Houve outro episódio marcante que foi uma palestra proferida por ele sobre o Ferreira Gullar. Eu havia lido no noticiário sobre o evento, mas foi uma leitura rápida e acreditei que o próprio Gullar estaria presente ao seminário. Localizei em casa o livro que tem aquele poema que fala das “hélices de hidrogênio” e o levei ao evento na expectativa de obter um autógrafo. Foi uma frustração e prontamente procurei evitar a gafe, escondendo o livro dos conhecidos. Imaginei que a gafe só se concretiza se o outro souber do ocorrido. É uma entidade das relações sociais. Por sorte ninguém fez qualquer comentário.

Da palestra, lembro-me que o nome Gullar vem de Goulart e dos comentários sobre o poema “O cheiro da tangerina”. O Bacellar apreciava bastante esse poema e o descreveu com grande entusiasmo e admiração.
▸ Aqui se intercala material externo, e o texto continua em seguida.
import Mathlib
import HarnessLib
import Summits.ValiantsHypothesis.ValiantsHypothesis.Theorems.LacunarySymmetroidMatrixDescartesOsculationLawPeelEndMultiplicity

/-!
# ValiantsHypothesis / LacunarySymmetroid — crux `MatrixDescartes` (stmt-ValiantsHypothesis-18050, V1),
# line `Cruxes/MatrixDescartes/Lines/osculation_law.lean` («osculation-law»), stub `stub_peel` (ALL ranks):
# BRANCHES DO NOT OSCILLATE AT AN END (rank-free; the "no oscillation" end case of piece (α) of
# NOTE-p7g12-peel-general-r-sizing.md)

If a continuous solution `b = β(t)` of `Φ(t, b) = 0` on `(α, ω)`, `ω > 0`, came below `b₁` AND above `b₂ > b₁` arbitrarily
close to `ω`, then by the intermediate value theorem every `b ∈ (b₁, b₂)` would be hit arbitrarily close to `ω`, so
(closedness) `Φ(ω, b) = 0` for a whole interval of `b`, i.e. the fibre `Φ(ω, ·)` vanishes identically — impossible when the
osculation set is finite (`not_finite_of_vanishing_fibre`).  Hence a bounded branch has one-sided LIMITS at its ends, and the
end classification (limit `0` / finite positive — then it extends, `…PeelExtend` / `+∞`) is exhaustive.

* `eval_eq_zero_of_frequently` — closedness along a frequently-hit height.
* **`not_oscillating_end`** — the statement above (as `False` from the two `∃ᶠ` hypotheses).

Honest framing: a rank-free LEMMA toward the OPEN stub `stub_peel` (all `r`); nothing of the summit is proved; `VP ≠ VNP` is
NOT proved.  No definitions, no named facts.
-/

-- `Summit.ValiantsHypothesis.ValiantsHypothesis.…` is the tree's mandated single-conjunct layout (Sub = Summit).
set_option linter.dupNamespace false

noncomputable section

namespace Summit.ValiantsHypothesis.ValiantsHypothesis.Theorems.LacunarySymmetroidMatrixDescartes

open Polynomial Set Filter
open MvPolynomial (pderiv)
open scoped BigOperators Topology

namespace OsculationPeel

/-- Closedness: if `Φ(s, b) = 0` for `s` arbitrarily close to `ω` (from the left), then `Φ(ω, b) = 0`. [folklore] -/
theorem eval_eq_zero_of_frequently (Φ : MvPolynomial (Fin 2) ℝ) {ω b : ℝ}
    (h : ∃ᶠ s in 𝓝[<] ω, MvPolynomial.eval ![s, b] Φ = 0) : MvPolynomial.eval ![ω, b] Φ = 0 := by
  have hc : Continuous (fun s : ℝ => MvPolynomial.eval ![s, b] Φ) :=
    Continuous.congr ((continuous_eval₂ Φ).comp₂ continuous_id continuous_const) fun _ => rfl
  have hclosed : IsClosed {s : ℝ | MvPolynomial.eval ![s, b] Φ = 0} := isClosed_eq hc continuous_const
  have hid : Tendsto (fun u : ℝ => u) (𝓝[<] ω) (𝓝 ω) := tendsto_id.mono_left nhdsWithin_le_nhds
  exact hclosed.mem_of_frequently_of_tendsto h hid

/-- **No oscillation at an end.**  Finite osculation set; a continuous solution `β` of `Φ(t, b) = 0` on `(α, ω)`, `ω > 0`,
cannot come below `b₁` and above `b₂ > b₁` arbitrarily close to `ω`. [folklore] -/
theorem not_oscillating_end (Φ : MvPolynomial (Fin 2) ℝ) (P : ℝ → ℝ[X])
    (hP : ∀ t b, (P t).eval b = MvPolynomial.eval ![t, b] Φ)
    (hfin : {p : Fin 2 → ℝ | 0 < p 0 ∧ 0 < p 1 ∧ MvPolynomial.eval p Φ = 0 ∧
      MvPolynomial.eval p
        (MvPolynomial.X 0 * MvPolynomial.pderiv 0 (MvPolynomial.X 0 * MvPolynomial.pderiv 0 Φ)
            * (MvPolynomial.X 1 * MvPolynomial.pderiv 1 Φ) ^ 2
          - 2 * (MvPolynomial.X 0 * MvPolynomial.pderiv 0 (MvPolynomial.X 1 * MvPolynomial.pderiv 1 Φ))
            * (MvPolynomial.X 0 * MvPolynomial.pderiv 0 Φ) * (MvPolynomial.X 1 * MvPolynomial.pderiv 1 Φ)
          + MvPolynomial.X 1 * MvPolynomial.pderiv 1 (MvPolynomial.X 1 * MvPolynomial.pderiv 1 Φ)
            * (MvPolynomial.X 0 * MvPolynomial.pderiv 0 Φ) ^ 2) = 0}.Finite)
    {α ω b₁ b₂ : ℝ} {β : ℝ → ℝ} (hω : 0 < ω) (hαω : α < ω) (hb : b₁ < b₂)
    (hcont : ContinuousOn β (Ioo α ω)) (hsol : ∀ t ∈ Ioo α ω, MvPolynomial.eval ![t, β t] Φ = 0)
    (h₁ : ∃ᶠ t in 𝓝[<] ω, β t ≤ b₁) (h₂ : ∃ᶠ t in 𝓝[<] ω, b₂ ≤ β t) : False := by
  -- every height `b ∈ (b₁, b₂)` is hit arbitrarily close to `ω`
  have hhit : ∀ b ∈ Ioo b₁ b₂, ∃ᶠ s in 𝓝[<] ω, MvPolynomial.eval ![s, b] Φ = 0 := by
    intro b hbI
    rw [Filter.frequently_iff]
    intro U hU
    obtain ⟨l, hl, hlU⟩ := mem_nhdsLT_iff_exists_Ioo_subset.1 hU
    -- work inside `Ioo l' ω`, `l' = max l α`
    have hl' : max l α < ω := max_lt hl hαω
    have hmem : Ioo (max l α) ω ∈ 𝓝[<] ω := Ioo_mem_nhdsLT hl'
    obtain ⟨t', ht'β, ht'I⟩ := (h₁.and_eventually hmem).exists
    obtain ⟨t'', ht''β, ht''I⟩ := (h₂.and_eventually hmem).exists
    have hsubαω : ∀ u, min t' t'' ≤ u → u ≤ max t' t'' → u ∈ Ioo α ω := fun u hu1 hu2 =>
      ⟨lt_of_lt_of_le (lt_min ((le_max_right _ _).trans_lt ht'I.1) ((le_max_right _ _).trans_lt ht''I.1)) hu1,
        lt_of_le_of_lt hu2 (max_lt ht'I.2 ht''I.2)⟩
    have hsubU : ∀ u, min t' t'' ≤ u → u ≤ max t' t'' → u ∈ U := fun u hu1 hu2 =>
      hlU ⟨lt_of_lt_of_le (lt_min ((le_max_left _ _).trans_lt ht'I.1) ((le_max_left _ _).trans_lt ht''I.1)) hu1,
        lt_of_le_of_lt hu2 (max_lt ht'I.2 ht''I.2)⟩
    -- IVT on the segment between `t'` and `t''`
    rcases le_total t' t'' with hle | hle
    · have hc : ContinuousOn β (Icc t' t'') := hcont.mono fun u hu =>
        hsubαω u (by rw [min_eq_left hle]; exact hu.1) (by rw [max_eq_right hle]; exact hu.2)
      obtain ⟨s, hs, hsb⟩ := intermediate_value_Icc hle hc ⟨ht'β.trans hbI.1.le, hbI.2.le.trans ht''β⟩
      refine ⟨s, hsubU s (by rw [min_eq_left hle]; exact hs.1) (by rw [max_eq_right hle]; exact hs.2), ?_⟩
      rw [← hsb]
      exact hsol s (hsubαω s (by rw [min_eq_left hle]; exact hs.1) (by rw [max_eq_right hle]; exact hs.2))
    · have hc : ContinuousOn β (Icc t'' t') := hcont.mono fun u hu =>
        hsubαω u (by rw [min_eq_right hle]; exact hu.1) (by rw [max_eq_left hle]; exact hu.2)
      obtain ⟨s, hs, hsb⟩ := intermediate_value_Icc' hle hc ⟨ht'β.trans hbI.1.le, hbI.2.le.trans ht''β⟩
      refine ⟨s, hsubU s (by rw [min_eq_right hle]; exact hs.1) (by rw [max_eq_left hle]; exact hs.2), ?_⟩
      rw [← hsb]
      exact hsol s (hsubαω s (by rw [min_eq_right hle]; exact hs.1) (by rw [max_eq_left hle]; exact hs.2))
  -- hence `Φ(ω, b) = 0` on `(b₁, b₂)`: the fibre vanishes
  have hroots : ∀ b ∈ Ioo b₁ b₂, (P ω).IsRoot b := fun b hbI => by
    rw [IsRoot, hP]; exact eval_eq_zero_of_frequently Φ (hhit b hbI)
  have hP0 : P ω = 0 :=
    Polynomial.eq_zero_of_infinite_isRoot _ ((Set.Ioo_infinite hb).mono fun b hbI => hroots b hbI)
  exact not_finite_of_vanishing_fibre Φ P hP hω hP0 hfin

end OsculationPeel

end Summit.ValiantsHypothesis.ValiantsHypothesis.Theorems.LacunarySymmetroidMatrixDescartes

end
Lamentou, porém, não ter mais um exemplar do livro. Quando cheguei em casa corri para encomendar a compra de dois exemplares que chegaram pelo correio. Enviei um deles para ele através do Zemaria. Não me recordo de ter feito alguma dedicatória ao poeta, continuaria inominado para ele.

De volta então ao encontro imaginário em Santiago. Havíamos combinado de nos encontrar no Cerro de San Cristóbal, um morro que fica encravado na cidade, frequentado pelos moradores e turistas, para passeios e diversão. O local do encontro era em um café em frente à estação do teleférico, em um pátio voltado para a cidade e para os Andes. Era uma manhã ensolarada de domingo e a poluição era pouca, permitindo-nos apreciar as montanhas com suas neves eternas.

Ao chegar, ele já estava sentado, fumando um cigarro na piteira e havia uma caneca pousada na mesa. Cumprimentei-o e sentei-me na cadeira que indicou; ofereceu-me um cigarro. Era um Gauloises, famoso cigarro francês de tabaco forte, que aceitei imediatamente, vencendo mais uma vez a minha força de vontade de parar de fumar. Pedi uma cerveja e fui direto ao assunto: “Bacellar, o Cláudio não foi eleito para ocupar a sua cadeira na Academia”. Não conseguia imaginar sua reação, mas esperava que fosse com indignação, entretanto ele ficou calado, soltou uma baforada e permaneceu assim por uns instantes, olhando para as montanhas no horizonte.

Após esse breve momento eu resolvi provocá-lo. “Você não acha que a temática do Cláudio pode parecer antiquada para os nossos conterrâneos? Grandes apreciadores dos temas regionais, muitas vezes postos à mesa impregnados de pitiú, ao contrário de você que fez a feira e não escorregou na casca da banana?” Ele respondeu de pronto, como reprisando uma fala: “O Cláudio é um artista que cria obras de arte, como as oblatas em forma de rosáceas, tímpanos e claraboias das catedrais góticas.” Referia-se ao livro de poemas Vitrais. “São poemas cuja justaposição lembra o trabalho de puzzle dos sopradores e coloristas da guilda dos vidraceiros: grandes painéis de luz e cor, plenos de symbolismo mystico!”

Continuei instigando. “Você não acha que a Academia aderiu ao sistema de cotas e que a cota dos poetas diminuiu, por isto ele não foi escolhido?” Respondeu já indignado: “No momento em que as academias e grêmios preenchem suas vagas com mediocridades, a verdadeira poesia brota triunfante deste poeta de raça, profundo e criativo, uma verdadeira rajada de ar puro e renovador sobre o monturo de nossa poesia”. Perguntei por fim: “Que mensagem levo aos nossos conterrâneos?” Já tinha a resposta pronta: “O autêntico mérito é sempre desdenhado pela conspiração dos pobres de competência e de criatividade”. Palavras preciosas como o ouro em pó coruscante do El Dorado, porém ácidas como o suor de um guerreiro mura. Eu arfava com a emoção de seu pronunciamento, meu coração batia forte, parecia que ele também percebia que estava exaltado. Foi o bastante, levantou-se e sumiu entre os numerosos turistas e ciclistas que nos cercavam. Estava bem, ainda imortal, nada a temer por ele. Foi só e se bastava.